The methods Fast Network Motif Detection (FANMOD) (involves edge switching), Diaconis Monte Carlo Importance Sampling (DIA-MCIS) (involves importance sampling), and Weighted-and-Reverse-Swap (WaRSwap) were used to produce 10,000 randomized graphs for each of three examples. The resulting graphs were tabulated according to their unique numerical representation (simply shown as integers on the × axis). The percentage of each graph produced is plotted on the Y axis, and the horizontal dotted line in each plot displays the percentage representing perfect uniformity. (A). Because there are 13 possible graphs using the same in-degrees and out-degrees as the example shown, an algorithm that samples the graph space uniformly would produce each possible type of graph exactly 1/13 of the time.

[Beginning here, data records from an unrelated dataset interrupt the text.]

import Summits.QuantumFields.BalabanUV.T4Continuum.Support.B13ReadingsRecordWindow
import Summits.QuantumFields.BalabanUV.T4Continuum.Support.SubstrateSlotsOfRecordShift

/-!
# SUBSTRATE — W-21b = L-E9b: THE O1-LETTER INSTANCE OF NE5's W1 RECORD FACE AT THE COV-SHIFTED SLOTS, COVARIANCE READINGS WINDOWED TO RUN A's LEVELS
# (NE5 owner R53–R56, `HOME/CLAIMS.log` l.19772 ∕ l.19952 ∕ l.20143 ∕ l.20496; typer (ν1) T-S19 l.19999, (ξ1) l.20622):
# `B13ReadingsRecordWindow.weightedEntrywiseRate_record_balaban_ne3Shape_on` AT `slotsOfRecordShift`, `Scov := {k | k ≤ D.K}`, `hoff` DISCHARGED

Cell `pub-balaban`, SUBSTRATE cell, seat `b2b-balaban-substrate-p1` (gen 5).  Summits-side under the LEAN PLACEMENT RULE.  The twin of
`SubstrateO1Readings.weightedEntrywiseRate_slotsOfRecord_balaban_ne3Shape` (p225064, gen 3; statement-shape credit t4-ne5-formalise-leaf-04 g9 §K2) with
(i) run B's raw supplier RE-POINTED to W-21's `rawBOfRecordShift` (covariance slot one level deeper at aligned index `k`, R54 (1) (α)) and the slots to
`slotsOfRecordShift` (slot lines `slotsOfRecordShift_rawA ∕ _rawB`, `rfl`); (ii) the two covariance readings DISPLAYED IN THE OWNER's WINDOWED SHAPES
`B13ReadingsLevelWindow.ReadsTowerCovAOn ∕ ReadsTowerCovBOn {k | k ≤ D.K}` (g37-c; R55 (R-i): above run A's top the record's cov slots are junk — typer
T-S19, W-21 `tower_apply_eq_zero_of_readsTowerCovA_top`); (iii) the owner's off-window agreement binder `hoff` DISCHARGED here by W-21's aligned junk region
(`covAtOfRecord_transport_above_top` ∕ `rawBOfRecordShift_cov_of_lt`: both runs' cov slots read `0` at every aligned `k > D.K`).  ONE application of the owner's
g37-d `weightedEntrywiseRate_record_balaban_ne3Shape_on`, term mode; nothing re-derived; conclusion shape = p225064's ON THE NOSE at the shifted slots, so the
E1 ENDs of the NE5 leaves re-point by one name.

HONEST FRAMING: rung (B)+1 of the FINITE-VOLUME T⁴ programme — NOT infinite volume, NOT a mass gap, NOT Clay; spine PROVED 0∕9; NE5 NOT PRINTED ∕ NOT
proved; `NE3Shape` is an OPEN input (U1b); the windowed covariance readings (pinned to row NE2's `pertCovC` tower through the displayed reading map
`tow`∕`RgV`∕`σ` — junction J-cov, inhabited by nobody), the Δ∕Γ∕pot readings (full `ℕ`, free tables) and every decay ∕ Lipschitz ∕ domination letter stay
DISPLAYED — the readings are the owner's (R41∕R43); W1-cov of record = rows NE2 ∧ NE3's two-level tower rate (R53 (3)); nothing of Bałaban's is asserted, no
estimate is proved here.  HONEST DEPENDENCY (cell line, verbatim): continuum YM on T⁴ ⇐ BetaPertH ∧ nine spine estimates (0/9 proved); BetaPertH ⇐ (D1) ∧ (D4)
∧ CAP+tail; G-an2-4 gates asym, D1 and NE2/3/4.
-/

noncomputable section

open scoped BigOperators ComplexConjugate Matrix Matrix.Norms.L2Operator Kronecker

namespace Summit.QuantumFields.BalabanUV.T4Continuum.SubstrateO1ReadingsShift


open _root_.MeasureTheory
open Summit.QuantumFields.BalabanUV.T4Continuum
open Summit.QuantumFields.BalabanUV.T4Continuum.B13OpDatum
open Summit.QuantumFields.BalabanUV.T4Continuum.B13OpDatumJunctions (WeightedEntrywiseRate)
open Summit.QuantumFields.BalabanUV.T4Continuum.B13ReadingsDecay (ReadsTowerCovA ReadsTowerCovB CovWeightDominatesDist)
open Summit.QuantumFields.BalabanUV.T4Continuum.B13ReadingsImage
open Summit.QuantumFields.BalabanUV.T4Continuum.B13ReadingsLocal (PotQLipschitzReading PotRLipschitzReading)
open Summit.QuantumFields.BalabanUV.T4Continuum.B13ReadingsAssembly (CpertRec)
open Summit.QuantumFields.BalabanUV.T4Continuum.B13ReadingsRecord
open Summit.QuantumFields.BalabanUV.T4Continuum.B13ReadingsLevelWindow (ReadsTowerCovAOn ReadsTowerCovBOn)
open Summit.QuantumFields.BalabanUV.T4Continuum.B13ReadingsRecordWindow
open Summit.QuantumFields.BalabanUV.T4Continuum.DecayRateInterpolation (EntryDecay)
open Summit.QuantumFields.BalabanUV.T4Continuum.B13StepTermLabels (InnerLabel)
open Summit.QuantumFields.BalabanUV.T4Continuum.B13InnerData (Bnd)
open Summit.QuantumFields.BalabanUV.T4Continuum.B13StepOfRecord (Slots assembly)
open Summit.QuantumFields.BalabanUV.T4Continuum.B13Carriers (TwoRuns)
open Summit.QuantumFields.BalabanUV.T4Continuum.B13HistMeasurable (MeasPotFrame B13HistM)
open Summit.QuantumFields.BalabanUV.T4Continuum.CovariantBlockAveraging (ContourSystem)
open Summit.QuantumFields.BalabanUV.T4Continuum.SubstrateBackgroundTransporters (unitMod)
open Summit.QuantumFields.BalabanUV.T4Continuum.SubstrateTwoRunsDriven (DrivenRuns)
open Summit.QuantumFields.BalabanUV.T4Continuum.SubstrateRawSpecies
open Summit.QuantumFields.BalabanUV.T4Continuum.SubstrateSlotsOfRecord
open Summit.QuantumFields.BalabanUV.T4Continuum.SubstrateSlotsOfRecordShift
open Literature.MathematicalPhysics.QuantumFieldTheory.Balaban1983to89
open Literature.MathematicalPhysics.QuantumFieldTheory.Balaban1983to89.B5Prop11Plancherel (Cst Cst_nonneg Tor fine)
open Literature.MathematicalPhysics.QuantumFieldTheory.Balaban1983to89.B5G183RateUnitTower (lev lev_neZero)
open Literature.MathematicalPhysics.QuantumFieldTheory.Balaban1983to89.T4EtaRateMin (LocalRate NE3Shape)
open Summit.QuantumFields.BalabanUV.T4Continuum.BalabanAveragedTowerUnit (idx Qlev)
open Summit.QuantumFields.BalabanUV.T4Continuum.BackgroundResolventTower
open Summit.QuantumFields.BalabanUV.T4Continuum.KingPairingPlantedLaw (calDalev JpcT CJ CJ_nonneg)
open Summit.QuantumFields.BalabanUV.T4Continuum.GramPerturbationLaw (C2gram)
open Summit.QuantumFields.BalabanUV.T4Continuum.NE2FromNE3 (bgReadings)
open Summit.QuantumFields.BalabanUV.T4Continuum.NE2ColourPerturbedLayer (pertCovC)
open Summit.QuantumFields.BalabanUV.T4Continuum.RegularBackgroundTower (RegularTransporters regClass betaNE3)
open Summit.QuantumFields.BalabanUV.T4Continuum.GaugeTermScalarData (QuT Q1)
open Summit.QuantumFields.BalabanUV.T4Continuum.RegularSiteTransporters (siteT)
open Summit.QuantumFields.BalabanUV.T4Continuum.NestedContourTransport (theta0)
open Summit.QuantumFields.BalabanUV.T4Continuum.NE2BalabanRoot (balabanPert)
open Summit.QuantumFields.BalabanUV.T4Continuum.NE2BalabanGauge (gaugeSlot liftR)
open Summit.QuantumFields.BalabanUV.T4Continuum.NE2BalabanLayerSharp (kappaBs C2Bs KstarR)
open Summit.QuantumFields.BalabanUV.T4Continuum.NE2BalabanWiring (epsR CdeltaR epsR_nonneg)
open Summit.QuantumFields.BalabanUV.T4Continuum.NE2BalabanFinal (tauR kappa4F C4F)
open Summit.QuantumFields.BalabanUV.T4Continuum.NE2BalabanThreshold (etaStar smallness_of_le)
open Summit.QuantumFields.BalabanUV.T4Continuum.NE2FromNE3Carrier (ne2Loc)
open Summit.QuantumFields.BalabanUV.T4Continuum.MinimalActionRate (minActReadings)

-- the substrate's telescope for `slotsOfRecordShift` (W-21; same letters as p220104 §SlotsRecord), renamed where they would shadow the owner's
variable {G : Type} [GaugeGroup G] (D : DrivenRuns G)
variable {oc : Type} [Fintype oc] [DecidableEq oc] (ιr : G →* Matrix oc oc ℂ) (cc : ℂ) (ag : ℝ) (sg : ℕ → ℂ)
variable {T ι' Sy Ω 𝒴 : Type} (Pm : MeasPotFrame D.carriers) {IOp : Type*}
  (𝒵 : D.carriers.Dom → InnerLabel D.carriers.Dom (Bnd D.toTwoRuns) → Type) [∀ Z j, Fintype (𝒵 Z j)] (domZ : ∀ Z j, 𝒵 Z j → D.carriers.Dom)
  (Jc : D.carriers.Dom → InnerLabel D.carriers.Dom (Bnd D.toTwoRuns) → Type) [∀ Z j, Fintype (Jc Z j)]
  (Vv : D.carriers.Dom → InnerLabel D.carriers.Dom (Bnd D.toTwoRuns) → Type) [∀ Z j, NormedAddCommGroup (Vv Z j)]
  [∀ Z j, InnerProductSpace ℝ (Vv Z j)] [∀ Z j, MeasurableSpace (Vv Z j)] [∀ Z j, BorelSpace (Vv Z j)] [∀ Z j, FiniteDimensional ℝ (Vv Z j)]
  (mI : D.carriers.Dom → InnerLabel D.carriers.Dom (Bnd D.toTwoRuns) → Type) [∀ Z j, Fintype (mI Z j)] [∀ Z j, DecidableEq (mI Z j)]
  (Lsl : SlotLetters D (o := oc) (T := T) (ι' := ι') (S := Sy) (Ω := Ω) (𝒴 := 𝒴) Pm (IOp := IOp) 𝒵 domZ Jc Vv mI)
-- node NE3 ∕ the owner's letters
variable {d : ℕ} (L : ℕ) [NeZero L] (M : Fin d → ℕ) [hM : ∀ μ, NeZero (M μ)] (a : ℝ) (ha : 0 < a)
variable {o : Type*} [Fintype o] [DecidableEq o] {α β C a' η : ℝ} {m : Type*} [Fintype m] [DecidableEq m]

/-- [folklore] **THE O1-LETTER INSTANCE AT THE COV-SHIFTED SLOTS, COVARIANCE READINGS WINDOWED** (W-21b; NE5 owner R54 (2) ∕ R55 ∕ R56, typer (ξ1)): the
owner's windowed record face `B13ReadingsRecordWindow.weightedEntrywiseRate_record_balaban_ne3Shape_on` AT `slotsOfRecordShift` (W-21) with `Scov := {k | k ≤ D.K}`:
slot lines `slotsOfRecordShift_rawA ∕ _rawB` (`rfl`), `rawA₀ := rawAOfRecord ιr D cc ag sg Lsl.ΓA …` read THROUGH THE TRANSPORTER, `rawB₀ := rawBOfRecordShift D ιr cc
ag sg Lsl.ΓB …` (covariance one level deeper), `hcovA : ReadsTowerCovAOn {k | k ≤ D.K} …` ∕ `hcovB : ReadsTowerCovBOn {k | k ≤ D.K} …` DISPLAYED, the off-window
agreement `hoff` DISCHARGED (both cov slots read `0` above `D.K`: `covAtOfRecord_of_lt` at `(P K).K < k` and at `(P (K+1)).K < k + 1`); every other reading ∕
decay ∕ Lipschitz ∕ domination letter exactly as in p225064; `NE3Shape` OPEN (U1b).  Conclusion = p225064's at the shifted slots. -/
theorem weightedEntrywiseRate_slotsOfRecordShift_balaban_ne3Shape
    {𝒞 : ℕ → Set (B7Prop1Explicit.Site d → Fin d → (Matrix o o ℂ)ˣ)} {N : ℕ}
    {dom : Set (B7Prop1Explicit.Site d → Fin d → (Matrix o o ℂ)ˣ)} (hL : 2 ≤ L) (hd : 1 ≤ d)
    {RgV : (B7Prop1Explicit.Site d → Fin d → (Matrix o o ℂ)ˣ) → ((k : ℕ) → Fin d → (Tor (fine (lev L k) M) → Matrix o o ℂ))}
    (hreg : ∀ V ∈ dom, RegularTransporters L M (liftR L M (RgV V)) α β) (hα : 0 ≤ α) (hβ : 0 ≤ β) (hC : 0 ≤ C) {θ : ℝ}
    (hNE3 : NE3Shape (minActReadings d 𝒞 L N dom (ne2Loc L M fun V => liftR L M (RgV V))) C θ)
    (ha' : 0 < a') (hαη : α ≤ η) (hβη : β ≤ η) (hη : η ≤ etaStar o d a a')
    {tow : ℕ → (ℕ → ℝ) → D.toTwoRuns.carriers.BgB → ↥dom} {W : Set (ℕ → ℝ)}
    {σ : T → ((Tor (unitMod (D.F.P D.K)) × Fin (D.F.P D.K).d) × oc) → idx L M 0 × o} {dist₁ : idx L M 0 × o → idx L M 0 × o → ℝ} {B₁ δ₁ : ℝ}
    (hdec : ∀ V ∈ dom, ∀ k, EntryDecay dist₁
      (pertCovC L M a ha (balabanPert L M a (liftR L M (RgV V)) (gaugeSlot L M (RgV V) (QuT L M o (siteT L M (RgV V))) (Q1 L M o) a'))
        1 k) B₁ δ₁)
    (hcovA : ReadsTowerCovAOn {k : ℕ | k ≤ D.K}
      (fun V : ↥dom => pertCovC L M a ha
        (balabanPert L M a (liftR L M (RgV V)) (gaugeSlot L M (RgV V) (QuT L M o (siteT L M (RgV V))) (Q1 L M o) a')) 1)
      σ tow (fun g U k => (rawAOfRecord ιr D cc ag sg Lsl.ΓA Lsl.dkA Lsl.gcA Lsl.pQA Lsl.pRA) g (D.toTwoRuns.carriers.transport U) k) W)
    (hcovB : ReadsTowerCovBOn {k : ℕ | k ≤ D.K}
      (fun V : ↥dom => pertCovC L M a ha
        (balabanPert L M a (liftR L M (RgV V)) (gaugeSlot L M (RgV V) (QuT L M o (siteT L M (RgV V))) (Q1 L M o) a')) 1)
      σ tow (rawBOfRecordShift D ιr cc ag sg Lsl.ΓB Lsl.dkB Lsl.gcB Lsl.pQB Lsl.pRB) W)
    (hdom₁ : CovWeightDominatesDist (slotsOfRecordShift D ιr cc ag sg Pm 𝒵 domZ Jc Vv mI Lsl).F dist₁ σ (δ₁ / 2))
    {S₂ : Set (Matrix (idx L M 0 × o) (idx L M 0 × o) ℂ)} {Φ : T → Matrix (idx L M 0 × o) (idx L M 0 × o) ℂ → Matrix m m ℂ}
    {Λ₂ : ℝ} (hΦ : ∀ t, OpLipschitzOn S₂ (Φ t) Λ₂) (hΛ₂ : 0 ≤ Λ₂)
    (hS₂ : ∀ V ∈ dom, ∀ k, pertCovC L M a ha
      (balabanPert L M a (liftR L M (RgV V)) (gaugeSlot L M (RgV V) (QuT L M o (siteT L M (RgV V))) (Q1 L M o) a')) 1 k ∈ S₂)
    {dist₂ : m → m → ℝ} {B₂ δ₂ : ℝ}
    (hdecΦ : ∀ V ∈ dom, ∀ t k, EntryDecay dist₂ (Φ t (pertCovC L M a ha
      (balabanPert L M a (liftR L M (RgV V)) (gaugeSlot L M (RgV V) (QuT L M o (siteT L M (RgV V))) (Q1 L M o) a')) 1 k)) B₂ δ₂)
    {σX : T → ι' → m}
    (hΔA : ReadsTowerDeltaA (fun (V : ↥dom) t k => Φ t (pertCovC L M a ha
      (balabanPert L M a (liftR L M (RgV V)) (gaugeSlot L M (RgV V) (QuT L M o (siteT L M (RgV V))) (Q1 L M o) a')) 1 k))
      σX tow (fun g U k => (rawAOfRecord ιr D cc ag sg Lsl.ΓA Lsl.dkA Lsl.gcA Lsl.pQA Lsl.pRA) g (D.toTwoRuns.carriers.transport U) k) W)
    (hΔB : ReadsTowerDeltaB (fun (V : ↥dom) t k => Φ t (pertCovC L M a ha
      (balabanPert L M a (liftR L M (RgV V)) (gaugeSlot L M (RgV V) (QuT L M o (siteT L M (RgV V))) (Q1 L M o) a')) 1 k))
      σX tow (rawBOfRecordShift D ιr cc ag sg Lsl.ΓB Lsl.dkB Lsl.gcB Lsl.pQB Lsl.pRB) W)
    (hdom₂ : DeltaWeightDominatesDist (slotsOfRecordShift D ιr cc ag sg Pm 𝒵 domZ Jc Vv mI Lsl).F dist₂ σX (δ₂ / 2))
    {S₃ : Set (Matrix (idx L M 0 × o) (idx L M 0 × o) ℂ)} {Ψ : T → Matrix (idx L M 0 × o) (idx L M 0 × o) ℂ → Matrix m m ℂ}
    {Λ₃ : ℝ} (hΨ : ∀ t, OpLipschitzOn S₃ (Ψ t) Λ₃) (hΛ₃ : 0 ≤ Λ₃)
    (hS₃ : ∀ V ∈ dom, ∀ k, pertCovC L M a ha
      (balabanPert L M a (liftR L M (RgV V)) (gaugeSlot L M (RgV V) (QuT L M o (siteT L M (RgV V))) (Q1 L M o) a')) 1 k ∈ S₃)
    {dist₃ : m → m → ℝ} {B₃ δ₃ : ℝ}
    (hdecΨ : ∀ V ∈ dom, ∀ t k, EntryDecay dist₃ (Ψ t (pertCovC L M a ha
      (balabanPert L M a (liftR L M (RgV V)) (gaugeSlot L M (RgV V) (QuT L M o (siteT L M (RgV V))) (Q1 L M o) a')) 1 k)) B₃ δ₃)
    {σB : T → ((Tor (unitMod (D.F.P D.K)) × Fin (D.F.P D.K).d) × oc) → m}
    (hΓA : ReadsTowerGammaA (fun (V : ↥dom) t k => Ψ t (pertCovC L M a ha
      (balabanPert L M a (liftR L M (RgV V)) (gaugeSlot L M (RgV V) (QuT L M o (siteT L M (RgV V))) (Q1 L M o) a')) 1 k))
      σB σX tow (fun g U k => (rawAOfRecord ιr D cc ag sg Lsl.ΓA Lsl.dkA Lsl.gcA Lsl.pQA Lsl.pRA) g (D.toTwoRuns.carriers.transport U) k) W)
    (hΓB : ReadsTowerGammaB (fun (V : ↥dom) t k => Ψ t (pertCovC L M a ha
      (balabanPert L M a (liftR L M (RgV V)) (gaugeSlot L M (RgV V) (QuT L M o (siteT L M (RgV V))) (Q1 L M o) a')) 1 k))
      σB σX tow (rawBOfRecordShift D ιr cc ag sg Lsl.ΓB Lsl.dkB Lsl.gcB Lsl.pQB Lsl.pRB) W)
    (hdom₃ : GammaWeightDominatesDist (slotsOfRecordShift D ιr cc ag sg Pm 𝒵 domZ Jc Vv mI Lsl).F dist₃ σB σX (δ₃ / 2))
    {Λ₄ Λ₅ : ℝ} (hΛ₄ : 0 ≤ Λ₄) (hΛ₅ : 0 ≤ Λ₅)
    (hQ : PotQLipschitzReading (minActReadings d 𝒞 L N dom (ne2Loc L M fun V => liftR L M (RgV V))) (slotsOfRecordShift D ιr cc ag sg Pm 𝒵 domZ Jc Vv mI Lsl).F
      (fun g U k => (rawAOfRecord ιr D cc ag sg Lsl.ΓA Lsl.dkA Lsl.gcA Lsl.pQA Lsl.pRA) g (D.toTwoRuns.carriers.transport U) k) (rawBOfRecordShift D ιr cc ag sg Lsl.ΓB Lsl.dkB Lsl.gcB Lsl.pQB Lsl.pRB) W Λ₄)
    (hR : PotRLipschitzReading (minActReadings d 𝒞 L N dom (ne2Loc L M fun V => liftR L M (RgV V))) (slotsOfRecordShift D ιr cc ag sg Pm 𝒵 domZ Jc Vv mI Lsl).F
      (fun g U k => (rawAOfRecord ιr D cc ag sg Lsl.ΓA Lsl.dkA Lsl.gcA Lsl.pQA Lsl.pRA) g (D.toTwoRuns.carriers.transport U) k) (rawBOfRecordShift D ιr cc ag sg Lsl.ΓB Lsl.dkB Lsl.gcB Lsl.pQB Lsl.pRB) W Λ₅)
    :
    WeightedEntrywiseRate (slotsOfRecordShift D ιr cc ag sg Pm 𝒵 domZ Jc Vv mI Lsl).F (assembly (slotsOfRecordShift D ιr cc ag sg Pm 𝒵 domZ Jc Vv mI Lsl)).rawAt (slotsOfRecordShift D ιr cc ag sg Pm 𝒵 domZ Jc Vv mI Lsl).rawB W
      (Real.sqrt (2 * B₁ * (2 * CpertRec o d L a α β C a' / (1 - max θ ((L : ℝ)⁻¹)))) +
          Real.sqrt (2 * B₂ * (Λ₂ * CpertRec o d L a α β C a')) +
          Real.sqrt (2 * B₃ * (Λ₃ * CpertRec o d L a α β C a')) +
          Λ₄ * C + Λ₅ * C)
      (fun k => Real.sqrt (max θ ((L : ℝ)⁻¹)) ^ k) :=
  weightedEntrywiseRate_record_balaban_ne3Shape_on L M a ha (slotsOfRecordShift D ιr cc ag sg Pm 𝒵 domZ Jc Vv mI Lsl)
    (slotsOfRecordShift_rawA D ιr cc ag sg Pm 𝒵 domZ Jc Vv mI Lsl) (slotsOfRecordShift_rawB D ιr cc ag sg Pm 𝒵 domZ Jc Vv mI Lsl)
    hL hd hreg hα hβ hC hNE3 ha' hαη hβη hη hdec hcovA hcovB hdom₁
    (fun k hk g _ U t p q => by
      -- OFF THE WINDOW (`D.K < k`) BOTH runs' cov slots read `0` (W-21's aligned junk region): run A one level above its top, run B shifted
      have hk' : D.K < k := Nat.lt_of_not_le fun h => hk h
      show covAtOfRecord (D.F.P D.K) ιr D.avA cc ag sg Lsl.ΓA (D.toTwoRuns.carriers.transport U).1 k t p q =
        covAtOfRecord (D.F.P (D.K + 1)) ιr D.avB cc ag sg Lsl.ΓB U.1 (k + 1) t p q
      rw [covAtOfRecord_of_lt _ (show (D.F.P D.K).K < k from hk') t p q,
        covAtOfRecord_of_lt _ (show (D.F.P (D.K + 1)).K < k + 1 from Nat.succ_lt_succ hk') t p q])
    hΦ hΛ₂ hS₂ hdecΦ hΔA hΔB hdom₂ hΨ hΛ₃ hS₃ hdecΨ hΓA hΓB hdom₃ hΛ₄ hΛ₅ hQ hR


end Summit.QuantumFields.BalabanUV.T4Continuum.SubstrateO1ReadingsShift

end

The values shown in red correspond to the single possible graph with no connections between the source vertex of out-degree 3 and the target vertex of in-degree 3, which is the graph instance displayed here. (B) An example with 58 possible graphs. (C) The graph instance at the left is a canonical example of an extremely uneven degree distribution [20]. In this example, all vertices are blue because they are represented here as being both sources and targets (that is, as transcription factors). Graphs with these particular in-degrees and out-degrees can have three different types of topologies, as shown here. The instance at the left is the only possible one with no hub to hub connection, and the sampling outcome for this graph is highlighted in red on the plots for each method. The other two topologies shown correspond to 90 and 10 possible outcomes, respectively. Thus, methods that consider self-loops (for example, Diaconis Monte Carlo Importance Sampling (DIA-MCIS) and Weighted-and-Reverse-Swap (WaRSwap)) have a total of 101 possible labeled outcomes, whereas those that do not consider these (for example, Fast Network Motif Detection (FANMOD)) have a total of 91 possible labeled outcomes. Graphs containing self-loops correspond to the 10 rightmost X-axis labels in the plots for DIA-MCIS and WaRSwap.